import Literature.Geometry.Symplectic.SurfaceTubeCircleAction
import Literature.Geometry.Symplectic.GirouxContactPathFlat
import Literature.Geometry.Kaehler.ManifoldFormsPullback
import Literature.Geometry.Kaehler.LocalForms
import HarnessLib

/-!
# The model symplectic form on the tube of a symplectic surface

Topic `Literature/Geometry/Symplectic`; layer C4a of the construction of the symplectic tubular
neighbourhood with its `U(1)`-structure of a closed symplectic surface `b : S → N` in a
symplectic `4`-manifold (McLean, GAFA 2012, **Lemma 5.14**, `k = 1`), for the fact seat of
`Literature.Geometry.Symplectic.mclean_divisorComplement_convex_four`.

With the data of `SurfaceTubeRetraction.lean` (`π₁`, `nrm`) and `SurfaceNormalData.lean`
(`Ω = K J` on the normal planes) we build, on the tube domain `N₁`, the **model Liouville form**
`λ₀` and the **model symplectic form** `s_M = (b ∘ π₁)^* s + dλ₀`:

* `lamP` — the flat `1`-form `λ_P (A, n) [(δA, δn)] = ½ ⟪A n, δn⟫` on `P = (V →L V) × V`, its
  smoothness and `dλ_P` (`mextDeriv_lamP_apply`);
* `Setup.Φ x = (Ω (π₁ x), nrm x)`, `Setup.lam0 = Φ^* λ_P`, so that
  `λ₀ x (v) = ½ ⟪Ω (π₁ x) (nrm x), d(nrm)ₓ v⟫` (`lam0_apply`), smooth on `N₁`, with the explicit
  exterior derivative `mextDeriv_lam0_apply` (naturality of `d`, `mextDeriv_pullback_apply`);
* `Setup.sB = (b ∘ π₁)^* s`, `Setup.sM = sB + dλ₀`: smooth and closed on `N₁`
  (`smoothAt_sM`, `mextDeriv_sM`);
* **agreement along the surface**: `s_M = s` on `T_B N` (`sM_b`) — the block decomposition
  `s = s(Pˢ ·, Pˢ ·) + o` of `SurfaceNormalData.lean` with `d(b ∘ π₁) = Pˢ ∘ de` and
  `dλ₀ = o (de ·, de ·)` on `T_B N`.

Everything here is proved; no named facts (D-0026).

## References

* M. McLean, *The growth rate of symplectic homology and affine varieties*, GAFA 22 (2012),
  Lemma 5.14, pp. 35–37 (arXiv:1011.2542). [Mclean2012]
* D. McDuff, D. Salamon, *Introduction to Symplectic Topology*, 3rd ed. (2017), Thm. 3.4.10
  (symplectic neighbourhood theorem), §3.2. [McDuffSalamon2017]
* F. W. Warner, *Foundations of Differentiable Manifolds and Lie Groups* (1983), 2.22–2.23.
  [WarnerGTM94]
-/

noncomputable section

open scoped Manifold ContDiff Topology RealInnerProductSpace
open Set Function Module Filter Metric
open Literature.Topology.FourManifolds
open Literature.Geometry.Kaehler
open Literature.Geometry.Manifold

namespace Literature.Geometry.Symplectic

namespace SurfaceTube

/-! ### Two pointwise facts on manifold forms -/

section FormHelpers

variable {E : Type*} [NormedAddCommGroup E] [NormedSpace ℝ E] {H : Type*} [TopologicalSpace H]
  {I : ModelWithCorners ℝ E H} {M : Type*} [TopologicalSpace M] [ChartedSpace H M]
  {F : Type*} [NormedAddCommGroup F] [NormedSpace ℝ F] {k : ℕ}

/-- In the flat case a form which is `ContDiffAt` as a map into the alternating maps is smooth at
the point (the chart representative of a flat form is the form). [folklore] -/
theorem smoothAt_flat_of_contDiffAt {β : MForm 𝓘(ℝ, E) E F k} {x : E}
    (h : ContDiffAt ℝ ∞ (E := E) (F := E [⋀^Fin k]→L[ℝ] F) β x) : β.SmoothAt x := by
  show ContDiffWithinAt ℝ ∞ (β.inChart x) (range 𝓘(ℝ, E)) (extChartAt 𝓘(ℝ, E) x x)
  have hself : β.inChart x = β := by
    funext y
    ext v
    simp [MForm.inChart_apply]
    rfl
  rw [hself, modelWithCornersSelf_coe, range_id, extChartAt_self_apply]
  exact h.contDiffWithinAt

end FormHelpers

/-! ### The flat model `1`-form `λ_P (A, n) [(δA, δn)] = ½ ⟪A n, δn⟫` -/

section FlatModel

variable (V : Type*) [NormedAddCommGroup V] [InnerProductSpace ℝ V]

/-- **The flat model Liouville form** on `P = (V →L V) × V` (as a field of alternating maps):
`λ_P (A, n) [(δA, δn)] = ½ ⟪A n, δn⟫`. [cite: McDuffSalamon2017, Thm. 3.4.10] -/
def lamP (p : (V →L[ℝ] V) × V) : ((V →L[ℝ] V) × V) [⋀^Fin 1]→L[ℝ] ℝ :=
  ContinuousAlternatingMap.ofSubsingleton ℝ ((V →L[ℝ] V) × V) ℝ (0 : Fin 1)
    ((1 / 2 : ℝ) • (innerSL ℝ (p.1 p.2)).comp (ContinuousLinearMap.snd ℝ (V →L[ℝ] V) V))

variable {V}

/-- `λ_P (A, n) [u] = ½ ⟪A n, u.2⟫`. [folklore] -/
theorem lamP_apply (p u : (V →L[ℝ] V) × V) : lamP V p ![u] = (1 / 2 : ℝ) * ⟪p.1 p.2, u.2⟫ := rfl

/-- The coefficient map `p ↦ ½ ⟪p.1 p.2, ·⟫ ∘ pr₂` is smooth. [folklore] -/
theorem contDiff_lamP_coeff : ContDiff ℝ ∞ fun p : (V →L[ℝ] V) × V ↦
    (1 / 2 : ℝ) • (innerSL ℝ (p.1 p.2)).comp (ContinuousLinearMap.snd ℝ (V →L[ℝ] V) V) := by
  have happ : ContDiff ℝ ∞ fun p : (V →L[ℝ] V) × V ↦ p.1 p.2 := isBoundedBilinearMap_apply.contDiff
  have hin : ContDiff ℝ ∞ fun p : (V →L[ℝ] V) × V ↦ innerSL ℝ (p.1 p.2) :=
    (innerSL ℝ (E := V)).contDiff.comp happ
  exact (hin.clm_comp (contDiff_const (c := ContinuousLinearMap.snd ℝ (V →L[ℝ] V) V))).const_smul _

/-- `λ_P` is `C^∞`. [folklore] -/
theorem contDiff_lamP : ContDiff ℝ ∞ (lamP V) := by
  show ContDiff ℝ ∞ fun p : (V →L[ℝ] V) × V ↦
    ContinuousAlternatingMap.ofSubsingleton ℝ ((V →L[ℝ] V) × V) ℝ (0 : Fin 1)
      ((1 / 2 : ℝ) • (innerSL ℝ (p.1 p.2)).comp (ContinuousLinearMap.snd ℝ (V →L[ℝ] V) V))
  exact (ContinuousAlternatingMap.ofSubsingletonLIE (𝕜 := ℝ) (E := (V →L[ℝ] V) × V) (F := ℝ)
    (0 : Fin 1)).toContinuousLinearEquiv.contDiff.comp (contDiff_lamP_coeff (V := V))

/-- `λ_P` is a smooth form on the manifold `P`. [folklore] -/
theorem smoothAt_lamP (p : (V →L[ℝ] V) × V) : (toMForm (lamP V)).SmoothAt p :=
  (smoothAt_toMForm_iff _ p).2 contDiff_lamP.contDiffAt

/-- `λ_P` is differentiable. [folklore] -/
theorem differentiableAt_lamP (p : (V →L[ℝ] V) × V) : DifferentiableAt ℝ (lamP V) p :=
  contDiff_lamP.contDiffAt.differentiableAt (by simp)

/-- **The derivative of `p ↦ λ_P p [u] = ½ ⟪p.1 p.2, u.2⟫`** in the direction `d`:
`½ ⟪d.1 p.2 + p.1 d.2, u.2⟫`. [folklore] -/
theorem fderiv_lamP_apply (p u d : (V →L[ℝ] V) × V) :
    fderiv ℝ (fun q : (V →L[ℝ] V) × V ↦ lamP V q ![u]) p d =
      (1 / 2 : ℝ) * ⟪d.1 p.2 + p.1 d.2, u.2⟫ := by
  have hfun : (fun q : (V →L[ℝ] V) × V ↦ lamP V q ![u]) =
      fun q ↦ (1 / 2 : ℝ) * ⟪u.2, q.1 q.2⟫ := by
    funext q; rw [lamP_apply, real_inner_comm]
  rw [hfun]
  have happ : HasFDerivAt (fun q : (V →L[ℝ] V) × V ↦ q.1 q.2)
      (isBoundedBilinearMap_apply.deriv p) p := isBoundedBilinearMap_apply.hasFDerivAt p
  have hin : HasFDerivAt (fun q : (V →L[ℝ] V) × V ↦ ⟪u.2, q.1 q.2⟫)
      ((innerSL ℝ u.2).comp (isBoundedBilinearMap_apply.deriv p)) p :=
    (innerSL ℝ u.2).hasFDerivAt.comp p happ
  rw [(hin.const_mul (1 / 2 : ℝ)).fderiv]
  show (1 / 2 : ℝ) * ⟪u.2, p.1 d.2 + d.1 p.2⟫ = (1 / 2 : ℝ) * ⟪d.1 p.2 + p.1 d.2, u.2⟫
  rw [real_inner_comm, add_comm]

/-- **`dλ_P`** on two vectors:
`dλ_P (p) [d, d'] = ½ ⟪d.1 p.2 + p.1 d.2, d'.2⟫ - ½ ⟪d'.1 p.2 + p.1 d'.2, d.2⟫`. [folklore] -/
theorem extDeriv_lamP_apply (p d d' : (V →L[ℝ] V) × V) :
    extDeriv (lamP V) p ![d, d'] =
      (1 / 2 : ℝ) * ⟪d.1 p.2 + p.1 d.2, d'.2⟫ - (1 / 2 : ℝ) * ⟪d'.1 p.2 + p.1 d'.2, d.2⟫ := by
  rw [extDeriv_apply_two (differentiableAt_lamP p), fderiv_lamP_apply, fderiv_lamP_apply]

/-- `dλ_P` as the manifold exterior derivative of `toMForm λ_P`. [folklore] -/
theorem mextDeriv_lamP_apply (p d d' : (V →L[ℝ] V) × V) :
    mextDeriv (toMForm (lamP V)) p ![d, d'] =
      (1 / 2 : ℝ) * ⟪d.1 p.2 + p.1 d.2, d'.2⟫ - (1 / 2 : ℝ) * ⟪d'.1 p.2 + p.1 d'.2, d.2⟫ := by
  rw [mextDeriv_toMForm_apply]
  exact extDeriv_lamP_apply p d d'

end FlatModel

variable {N : Type*} [TopologicalSpace N] [ChartedSpace (EuclideanSpace ℝ (Fin 4)) N]
  [IsManifold (𝓡 4) ∞ N] {S : Type*} [TopologicalSpace S] [ChartedSpace (EuclideanSpace ℝ (Fin 2)) S]
  [IsManifold (𝓡 2) ∞ S] {V : Type*} [NormedAddCommGroup V] [InnerProductSpace ℝ V]
  [FiniteDimensional ℝ V] (D : Setup N S V)

namespace Setup

variable [CompactSpace S] [Nonempty S]

/-! ### `Φ = (Ω ∘ π₁, nrm)` and the model Liouville form `λ₀ = Φ^* λ_P` -/

/-- `Ω` along the tube: `OmN x = Ω (π₁ x)`. [folklore] -/
def OmN (x : N) : V →L[ℝ] V := D.Om (D.π₁ x)

/-- The differential of `OmN`. [folklore] -/
def dOm (x : N) : TangentSpace (𝓡 4) x →L[ℝ] (V →L[ℝ] V) :=
  mfderiv (𝓡 4) 𝓘(ℝ, V →L[ℝ] V) D.OmN x

/-- `OmN` is smooth on `N₁`. [folklore] -/
theorem contMDiffOn_OmN : ContMDiffOn (𝓡 4) 𝓘(ℝ, V →L[ℝ] V) ∞ D.OmN D.N₁ :=
  D.contMDiff_Om.comp_contMDiffOn D.contMDiffOn_π₁

/-- `OmN` is smooth at the points of `N₁`. [folklore] -/
theorem contMDiffAt_OmN {x : N} (hx : x ∈ D.N₁) : ContMDiffAt (𝓡 4) 𝓘(ℝ, V →L[ℝ] V) ∞ D.OmN x :=
  (D.contMDiffOn_OmN x hx).contMDiffAt (D.isOpen_N₁.mem_nhds hx)

/-- `OmN` is differentiable at the points of `N₁`. [folklore] -/
theorem mdifferentiableAt_OmN {x : N} (hx : x ∈ D.N₁) :
    MDifferentiableAt (𝓡 4) 𝓘(ℝ, V →L[ℝ] V) D.OmN x :=
  (D.contMDiffAt_OmN hx).mdifferentiableAt (by simp)

/-- **`Φ x = (Ω (π₁ x), nrm x)`.** [folklore] -/
def Φ (x : N) : (V →L[ℝ] V) × V := (D.OmN x, D.nrm x)

/-- `Φ` is smooth on `N₁`. [folklore] -/
theorem contMDiffOn_Φ : ContMDiffOn (𝓡 4) 𝓘(ℝ, (V →L[ℝ] V) × V) ∞ D.Φ D.N₁ :=
  D.contMDiffOn_OmN.prodMk_space D.contMDiffOn_nrm

/-- `Φ` is smooth at the points of `N₁`. [folklore] -/
theorem contMDiffAt_Φ {x : N} (hx : x ∈ D.N₁) :
    ContMDiffAt (𝓡 4) 𝓘(ℝ, (V →L[ℝ] V) × V) ∞ D.Φ x :=
  (D.contMDiffOn_Φ x hx).contMDiffAt (D.isOpen_N₁.mem_nhds hx)

/-- `Φ` is smooth near the points of `N₁`. [folklore] -/
theorem eventually_contMDiffAt_Φ {x : N} (hx : x ∈ D.N₁) :
    ∀ᶠ z in 𝓝 x, ContMDiffAt (𝓡 4) 𝓘(ℝ, (V →L[ℝ] V) × V) ∞ D.Φ z := by
  filter_upwards [D.isOpen_N₁.mem_nhds hx] with z hz
  exact D.contMDiffAt_Φ hz

/-- **The differential of `Φ`**: `dΦ v = (dΩ v, d(nrm) v)`. [folklore] -/
theorem hasMFDerivAt_Φ {x : N} (hx : x ∈ D.N₁) :
    HasMFDerivAt (𝓡 4) 𝓘(ℝ, (V →L[ℝ] V) × V) D.Φ x ((D.dOm x).prod (D.dnrm x)) := by
  have h1 : HasMFDerivAt (𝓡 4) 𝓘(ℝ, V →L[ℝ] V) D.OmN x (D.dOm x) :=
    (D.mdifferentiableAt_OmN hx).hasMFDerivAt
  have h2 : HasMFDerivAt (𝓡 4) 𝓘(ℝ, V) D.nrm x (D.dnrm x) := (D.mdifferentiableAt_nrm hx).hasMFDerivAt
  exact ⟨h1.1.prodMk h2.1, h1.2.prodMk h2.2⟩

/-- `dΦ v = (dΩ v, d(nrm) v)`. [folklore] -/
theorem mfderiv_Φ_apply {x : N} (hx : x ∈ D.N₁) (v : TangentSpace (𝓡 4) x) :
    mfderiv (𝓡 4) 𝓘(ℝ, (V →L[ℝ] V) × V) D.Φ x v = (D.dOm x v, D.dnrm x v) := by
  rw [(D.hasMFDerivAt_Φ hx).mfderiv]; rfl

/-- **The model Liouville form** `λ₀ = Φ^* λ_P`:
`λ₀ x (v) = ½ ⟪Ω (π₁ x) (nrm x), d(nrm)ₓ v⟫`. [cite: McDuffSalamon2017, Thm. 3.4.10] -/
def lam0 : MForm (𝓡 4) N ℝ 1 := (toMForm (lamP V)).pullback (𝓡 4) D.Φ

/-- **Value of `λ₀`** on `N₁`: `λ₀ x (v) = ½ ⟪Ω (π₁ x) (nrm x), d(nrm)ₓ v⟫`. [folklore] -/
theorem lam0_apply {x : N} (hx : x ∈ D.N₁) (v : TangentSpace (𝓡 4) x) :
    D.lam0 x ![v] = (1 / 2 : ℝ) * ⟪D.Om (D.π₁ x) (D.nrm x), D.dnrm x v⟫ := by
  rw [lam0, MForm.pullback_apply]
  have h : (fun i ↦ mfderiv (𝓡 4) 𝓘(ℝ, (V →L[ℝ] V) × V) D.Φ x ((![v] : Fin 1 → _) i)) =
      ![(D.dOm x v, D.dnrm x v)] := by
    funext i; fin_cases i; exact D.mfderiv_Φ_apply hx v
  rw [h]
  exact lamP_apply (D.Φ x) (D.dOm x v, D.dnrm x v)

/-- `λ₀` vanishes along the surface. [folklore] -/
theorem lam0_b (y : S) (v : TangentSpace (𝓡 4) (D.b y)) : D.lam0 (D.b y) ![v] = 0 := by
  rw [D.lam0_apply (D.b_mem_N₁ y), D.nrm_b, map_zero, inner_zero_left, mul_zero]

/-- **`λ₀` is smooth on `N₁`.** [folklore] -/
theorem smoothAt_lam0 {x : N} (hx : x ∈ D.N₁) : D.lam0.SmoothAt x :=
  MForm.SmoothAt.pullback (D.eventually_contMDiffAt_Φ hx) (smoothAt_lamP _)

※

◆ **What needs to be done**: Look for the line that contains "D.dnrm x v)] := by" in the entries above. Set it down, along with all later lines, exactly as written.

◆ **Solution to this exercise**:
      ![(D.dOm x v, D.dnrm x v)] := by
    funext i; fin_cases i; exact D.mfderiv_Φ_apply hx v
  rw [h]
  exact lamP_apply (D.Φ x) (D.dOm x v, D.dnrm x v)

/-- `λ₀` vanishes along the surface. [folklore] -/
theorem lam0_b (y : S) (v : TangentSpace (𝓡 4) (D.b y)) : D.lam0 (D.b y) ![v] = 0 := by
  rw [D.lam0_apply (D.b_mem_N₁ y), D.nrm_b, map_zero, inner_zero_left, mul_zero]

/-- **`λ₀` is smooth on `N₁`.** [folklore] -/
theorem smoothAt_lam0 {x : N} (hx : x ∈ D.N₁) : D.lam0.SmoothAt x :=
  MForm.SmoothAt.pullback (D.eventually_contMDiffAt_Φ hx) (smoothAt_lamP _)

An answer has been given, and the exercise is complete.